Ghanaian cocoa farmers anticipate a record yield in the 2025–2026 growing season

Ghana is the second-largest producer of cocoa in the world. Farmers there are looking forward to a big crop this coming season (2025–2026) because flowering and pod development have improved. However, they are still having trouble getting the inputs they need and the weather is being unpredictable.

In previous seasons, the West African country’s output dropped because of things like diseases, climate change, and a lot of illegal gold mining, which hurts cocoa farms and lowers yields.

Growers are cautiously hopeful about the next season, though, saying that better weather and fewer diseases should help them make more crops.

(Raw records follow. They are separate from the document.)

/-!
# Lindemann's ring: the even zeta values and `Li₂(1)` — crux `OffTetraSectorKernel`, line `odd-hyperbolic-ladder` (v8, lead c6)

Companion of `…StubLindemannRing.lean` / `…LindemannRingMembers.lean`. THE EVEN ZETA BOXES OF EVERY WEIGHT
AND KONTSEVICH–ZAGIER'S `ζ(2)`-TRIANGLE LIE IN LINDEMANN'S RING `R_π` (the subring of the formal period ring
generated by the algebraic points and the arctangent carrier `A = [(0,1), 1/(1+t²)]`):

* `lindemann_mem_arctanBox` — `⟦[(0,1)ⁿ, ∏ 1/(1+xᵢ²)]⟧ = ⟦A⟧ⁿ` (`stub_arctanBoxPower`);
* `lindemann_mem_zetaBoxSqAll` — `[(0,1)^{2k}, 1/(1−∏xᵢ²)] ~ [(0,1)^{2k}, q·∏ 1/(1+xᵢ²)]`, `q ∈ ℚ`: Euler's
  `ζ(2k) ∈ ℚπ^{2k}` INSIDE the calculus, the landed crux `ZetaEvenBKC` of route CompiledSubstitutions
  (Beukers–Kolk–Calabi's rational substitution + Elkies' dissection);
* `lindemann_mem_zetaBoxAll` — `(4^k − 1)·[(0,1)^{2k}, 1/(1−∏xᵢ)] ≡ 4^k·[(0,1)^{2k}, 1/(1−∏xᵢ²)]`
  (`stub_zetaBoxOddEvenAll`) and integer division inside the ring: EVERY EVEN ZETA BOX is in `R_π`;
* `lindemann_mem_zetaBox`, `lindemann_mem_dilogOne` — weight two: KZ's box `[(0,1)², 1/(1−xy)]` and the
  `Li₂(1)`-triangle `[{0<v<u<1}, 1/(u(1−v))]` (`stub_zetaBoxTriangle`); `lindemann_mem_zetaTwoWord` —
  Kontsevich's iterated-integral word `[Δ₂, ω₀ω₁]` of `ζ(2)` (the same set).

CONSEQUENCES (`stub_lindemannRing`: equal values ⇒ equal classes on `R_π`):
* `lindemann_equivalent_of_value_eq` — EQUAL VOLUME ⇒ KZ-EQUIVALENT across Lindemann's ring (points, arctangent
  carriers, discs, ellipses, even balls, even zeta boxes, `Li₂(1)`, and all their products);
* `basel_mem_relations` — BASEL INSIDE THE CALCULUS: `6·[Li₂(1)-triangle] − [D × D] ∈ relations` for the open unit
  disc `D` (Kontsevich–Zagier §1.2; the transcendence-free chain `3·[Δ₂, ω₀₁] ≡ 2·[Q²]` is the tree's
  `MzvKernelInKZ.Negative.three_zeta_two_sub_two_G2_mem`);
* `ballFour_two_discs_mem_relations` — `2·[B₄] − [D × D] ∈ relations` (`vol B₄ = π²/2`), transcendence-free:
  `2·⟦B₄⟧ = ⟦β(½,½)⟧² = ⟦D⟧²` in `P`.

References: M. Kontsevich, D. Zagier, *Periods* (2001), §1.1–1.2, §4.1; F. Beukers, J. Kolk, E. Calabi,
Nieuw Arch. Wisk. (4) 11 (1993); F. Lindemann, Math. Ann. 20 (1882).
-/

noncomputable section

open Set MeasureTheory
open Literature.NumberTheory.Transcendental

namespace Summit.KontsevichZagierPeriods.HyperbolicBloch.OffTetraSectorKernel
/-- The `𝔪`-adic completion of a local ring which is a field is a domain (it is the field
itself, `𝔪 = 0`). [folklore] -/
theorem isDomain_adicCompletion_of_isField {R : Type u} [CommRing R] [IsLocalRing R]
    (hR : IsField R) : IsDomain (AdicCompletion (IsLocalRing.maximalIdeal R) R) := by
  have hm : IsLocalRing.maximalIdeal R = ⊥ := IsLocalRing.isField_iff_maximalIdeal_eq.mp hR
  haveI : IsAdicComplete (IsLocalRing.maximalIdeal R) R := by rw [hm]; infer_instance
  haveI := hR.isDomain
  exact MulEquiv.isDomain R (AdicCompletion.ofAlgEquiv (IsLocalRing.maximalIdeal R)).symm.toMulEquiv

/-- A point whose local ring is a field (e.g. the generic point of an integral scheme) is not an
ordinary double point. [folklore] -/
theorem not_of_isField (K : Type u) [Field K] {C : Scheme.{u}} {x : C}
    (hx : IsField (C.presheaf.stalk x)) : ¬ IsOrdinaryDoublePoint K x := by
  rintro ⟨e⟩
  haveI := isDomain_adicCompletion_of_isField hx
  exact not_isDomain_quotient K (MulEquiv.isDomain _ e.symm.toMulEquiv)

end IsOrdinaryDoublePoint

/-- **Semi-stable curve over a base** (de Jong 1996, 2.21): "Let `S` be a scheme. A semi-stable
curve `X` over `S` is a flat proper `f : X → S` of finite presentation, such that all geometric
fibres are connected curves having at most ordinary double points as singularities." Rendered:
`f` is flat, proper (hence quasi-compact and separated) and locally of finite presentation, and
for every algebraically closed field `K` and every `s̄ : Spec K → S` the geometric fibre
`X_s̄ = X ×_S Spec K` (Mathlib's `pullback f s̄`) is connected (in particular non-empty) and each
of its closed points `x` is either a nonsingular point of a curve — the local ring
`𝒪_{X_s̄,x}` is regular of dimension `1` (over the algebraically closed `K`, regular = smooth,
loc. cit. 2.10) — or an ordinary double point (`IsOrdinaryDoublePoint`, 2.23); this forces
`X_s̄` to be a reduced curve, i.e. equidimensional of dimension `1`.
[cite: DeJong1996, 2.21, p. 61] -/
structure IsSemiStableCurve {X S : Scheme.{u}} (f : X ⟶ S) : Prop where
  /-- `f` is flat -/
  flat : Flat f
  /-- `f` is proper -/
  isProper : IsProper f
  /-- `f` is (locally, hence — being proper — globally) of finite presentation -/
  locallyOfFinitePresentation : LocallyOfFinitePresentation f
  /-- every geometric fibre is connected (in particular non-empty) -/
  connectedSpace_pullback : ∀ (K : Type u) [Field K] [IsAlgClosed K] (s : Spec (.of K) ⟶ S),
    ConnectedSpace ↥(pullback f s)
  /-- every closed point of a geometric fibre is a nonsingular point of a curve or an ordinary
  double point -/
  isRegularLocalRing_or_isOrdinaryDoublePoint :
    ∀ (K : Type u) [Field K] [IsAlgClosed K] (s : Spec (.of K) ⟶ S) (x : ↥(pullback f s)),
      IsClosed ({x} : Set ↥(pullback f s)) →
        (IsRegularLocalRing ((pullback f s).presheaf.stalk x) ∧
            ringKrullDim ((pullback f s).presheaf.stalk x) = 1) ∨
          IsOrdinaryDoublePoint K x

namespace IsSemiStableCurve

variable {X S : Scheme.{u}} {f : X ⟶ S}

/-- A semi-stable curve is universally open (flat and locally of finite presentation).
[folklore] -/
theorem universallyOpen (h : IsSemiStableCurve f) : UniversallyOpen f :=
  haveI := h.flat
  haveI := h.locallyOfFinitePresentation
  inferInstance

/-- A semi-stable curve is separated. [folklore] -/
theorem isSeparated (h : IsSemiStableCurve f) : IsSeparated f :=
  haveI := h.isProper
  inferInstance

/-- A semi-stable curve over an irreducible base with non-empty source is dominant (it is an
open map). [folklore] -/
theorem isDominant (h : IsSemiStableCurve f) [IrreducibleSpace S] [Nonempty X] :
    IsDominant f := by
  haveI := h.universallyOpen
  refine ⟨?_⟩
  have ho : IsOpen (Set.range f) := f.isOpenMap.isOpen_range
  exact ho.dense (Set.range_nonempty _)

end IsSemiStableCurve

/-! ## The generic point is off every strict normal crossings divisor -/

/-- The generic point of an integral scheme does not lie on a strict normal crossings divisor of
it: at a point of the divisor the local ring has dimension `r + e ≥ 1`, while the local ring at
the generic point is the function field. [folklore] -/
theorem IsStrictNormalCrossingsDivisor.genericPoint_notMem {Y : Scheme.{u}} [IsIntegral Y]
    {D : Set Y} (hD : IsStrictNormalCrossingsDivisor Y D) : genericPoint Y ∉ D := by
  intro hη
  obtain ⟨r, e, x, y, hr, hdim, -, -⟩ := hD.exists_regularSystemOfParameters hη
  have h0 : ringKrullDim (Y.presheaf.stalk (genericPoint Y)) = 0 :=
    ringKrullDim_eq_zero_of_field Y.functionField
  rw [h0] at hdim
  have : (0 : WithBot ℕ∞) ≠ ((r + e : ℕ) : WithBot ℕ∞) := by
    have hne : (0 : ℕ) ≠ r + e := by omega
    exact_mod_cast hne
  exact this hdim

/-! ## Situation 4.23 -/

namespace DeJong1996
import Summits.QuantumFields.YangMills.Theorems.UnitScaleTiltProp7QTwSCentralAdditiveRegPr
import HarnessLib

/-!
# Route `UnitScaleTilt`, crux K1 child «MinimiserStabilityRegPr» (stmt-QuantumFields-19200), stub `stub_existenceMinimalOrbit` (EX), the J-term rows of the EX knit —
# **(Q-b)⁽²⁾ UNCONDITIONAL: THE DISPLAYED TOWER ROW `htower` OF ✓`…QTwSCentralAdditiveRegPr` SUPPLIED AT `U₀ ∈ 𝔘_k(ε₀)`** — at every level `j < K − n` and every `A` in the ball
# `‖A‖ < η∕(10⁹L²)`, the (0.4) loop variables of the perturbed covariant tower `dbarCovIterU j U₀♭ (e^{A}U₀♭)` and its twisted stair transporters against the background tower `Ū₀♭ʲ` are
# within `1∕8` of `1`: the perturbed tower is bondwise within `3(2e + 2700Lε₀)` of the `SU(2)`-valued background tower RELATIVELY (★w4-20520 g3's ✓`norm_dbarCovIterU_rel_frameAccU_le_of_plaqSmall`,
# W2's budgets ✓`budget_T3_frames`, level by level), the background tower IS the route's `SU(2)` tower (✓`coe_iter_eq_emlIterU_of_regPr`), and holonomies along words of `≤ ℓ` letters of two
# fields that are bondwise `δ`-close with one of them `U1`-valued differ by `≤ 2ℓδ` (§1); whence p01 g2's `hAvgC` with NO displayed row.

Cell `ym3-torus`, width seat `ym-ust-20520-w5` (gen 5).  `--supports stmt-QuantumFields-19200 --as helper`; THEOREMS ONLY (0 `def`, 0 `sorry`); count-neutral; nothing here claims
the stub, the crux, d = 4 or the mass gap — YM₃ on T³ is a ladder rung (R3), not the Clay problem.

WHAT IS PROVED.
* §1 (generic normed ring `𝔸`, `‖1‖ = 1`) `holT_mem_U1`; ★`norm_holT_sub_holT_le` — `‖hol_W(Γ) − hol_V(Γ)‖ ≤ 2|Γ|δ` for `V` `U1`-valued, `‖W(b) − V(b)‖, ‖W(b)⁻¹ − V(b)⁻¹‖ ≤ δ`, `2|Γ|δ ≤ 1`;
  `norm_sub_le_of_rel`, `norm_inv_sub_inv_le_of_rel` (`‖wu⁻¹ − 1‖ ≤ r ≤ ½`, `u ∈ U1` ⟹ `‖w − u‖ ≤ r`, `‖w⁻¹ − u⁻¹‖ ≤ 2r`); `norm_loopHolU_sub_one_le_of_rel`, `norm_tstairU_sub_one_le_of_rel`.
* §2 (T³ at `U₀ ∈ 𝔘_k(ε₀)`) `emlIterU_bgUnits_mem_U1_of_regPr`; `loop_budget_sixteenth` + `loopHolU_emlIterU_bgUnits_le_sixteenth_of_regPr` (the `1∕16` form of ✓`…_le_eighth_of_regPr`);
  ★★`norm_dbarCovIterU_rel_sub_one_le_of_regPr` — LEVEL-WISE relative smallness `‖U̿^{(j)}[e^{A}U₀♭](e)·Ū^{(j)}[U₀♭](e)⁻¹ − 1‖ ≤ 3(2e + 2700Lε₀)` for `‖A(b)‖ ≤ e·η`, every `j ≤ K − n`
  (W3 part 1 at `k := j`, budgets by monotonicity from W2's level-`(K−n)` ✓`budget_T3_frames`∕✓`windows_of_numerals`).
* §3 ★★★`towerRows_of_regPr` — the row `htower` of ✓`fderiv_fderiv_logChartTwS_central_eq_zero_of_regPr` at radius `η∕(10⁹L²)`; ★★★`fderiv_fderiv_logChartTwS_central_eq_zero_at_regPr (hε₀)
  (hWε : 10¹²L³ε₀ ≤ 1) (U₀) (hreg) : ∀ X z, fderiv ℂ (fun A => fderiv ℂ (logChartTwS F n K h U₀) A) 0 X (z·1) = 0` — p01 g2's `hAvgC` VERBATIM, NO displayed row; and the other slot.
HONEST SCOPE.  Compositions of landed theorems with explicit numerals; nothing of [Balaban1985Averaging]∕[Balaban1985BackgroundPropagators] asserted.
References: [Balaban1985Averaging] CMP 98 ((11)–(12), (58), (89)–(92), (161)–(163)); [Balaban1985BackgroundPropagators] CMP 99 ((3.14), (3.127)); [Balaban1985Variational] CMP 102 ((2), (146)); [Balaban1987RG1] CMP 109 ((0.3)–(0.4)).
-/

set_option autoImplicit false

noncomputable section

open scoped Matrix.Norms.L2Operator
open Filter Topology Metric

namespace Summit.QuantumFields.YangMills.Theorems.Prop7SymAvgTwSym

open NormedSpace
open Literature.MathematicalPhysics.QuantumFieldTheory.Balaban1983to89
open T4Continuum BlockAveraging AveragingRT ExpMeanLog MatrixLog BlockAveragingEMLLinearised LatticeFieldCalculus
open LatticeWordStokes (length_loopWord_le dist1_loopHol_le)
open FederbushMean (dist1_SU_eq)
open B10Eq27TorusAxialLog (holT holT_nil holT_cons_true holT_cons_false unitsField toUField)
open B7Prop1Explicit (expUnit U1 mem_U1)
open B7Prop2SpecialUnitary (specialUnitaryUnits mem_specialUnitaryUnits specialUnitaryUnits_le_U1)
open B7Prop6Flat (norm_units_inv_sub_one_le)
open T3ContinuumYM3Torus
open T3LevelShift (bondShift)
open T3PrintedRegularOrbits (sites_eq)
open T3RegularMinimiser (regThreshold)
open T3PrintedRegularMinimiser (RegPr)
open T3SectALandauChart (eta eta_pos bgUnits)
open Summit.QuantumFields.YangMills.Theorems.Prop8Chart (loopHolU emlIterU expCfg coe_loopHolU_unitsField)
open Summit.QuantumFields.YangMills.Theorems.Prop7SymAvgGLSmallOfRegPr (coe_iter_eq_emlIterU_of_regPr bgUnits_eq)
open Summit.QuantumFields.YangMills.Theorems.IterPlaqSmallAllL (plaqSmall_iter_T3_allL)
open Summit.QuantumFields.YangMills.Theorems.Prop7SymAvgRelativeBound (perturbedField_eq budget_T3)
open Summit.QuantumFields.YangMills.Theorems.Prop7DbarTwWindow (norm_smul_eta_inv_le)
open Summit.QuantumFields.YangMills.Theorems.Prop7DbarTwSymWindow (budget_T3_frames windows_of_numerals hstep_T3 hframe_T3)
open Summit.QuantumFields.YangMills.Theorems.Prop7SymFrameRelCluster (norm_dbarCovIterU_rel_frameAccU_le_of_plaqSmall)
open Summit.QuantumFields.YangMills.Theorems.Prop7CmapTwInputs (norm_apply_le_of_mem_ball)

/-! ## §1 Relative holonomy against a `U1`-valued field -/

section Rel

“Farmers who have worked hard on their cocoa farms will definitely have a great harvest this year,” said Theophilus Tamakloe, a farmer who grows cocoa and is vice president of a national farmers’ group.

Tamakloe, who farms in Ghana’s Assin North area, said, “We are seeing a lot of improvement compared to last year in terms of flowers, pods, and leaf health.”

From 230 bags of cocoa last season, Tamakloe thinks that the future harvest will bring 350 bags. But he worried that too much rain and the fact that Ghana’s cocoa regulator, COCOBOD, wasn’t distributing fungicides on time could hurt yields.

In an interview with Reuters, Salomey Saah, another farmer, agreed with Tamakloe that things were looking up, but he also had similar worries about how to get rid of pests.

“I treated my cocoa farm like a business this year, and I have seen huge gains.” “I want to harvest about 2,000 bags, which is more than the 1,000 bags I got in 2024/2025,” Saah, who farms in the central-western Tano area, said.

But she warned that bugs could kill all the crops in just three days if there were no pesticides.

Last season, Kwame Alex made more than 2,000 bags of cocoa. In 2024, he was named the National Best Cocoa Farmer. Alex has even bigger plans. He told Reuters that he wants to sell 3,000 bags next season.

A request for information from COCOBOD did not get a response right away. The regulator hasn’t said what the output goal is for the new season, which starts in August.

In May, COCOBOD data showed that Ghana was likely to fall short of its yield goal of 650,000 metric tons for the 2024–2025 season.

It is projected that the West African country will only produce 590,000 tons this season.

Over 60% of the world’s cocoa comes from Ghana and its neighbor, Ivory Coast. However, their harvests have been the worst in decades.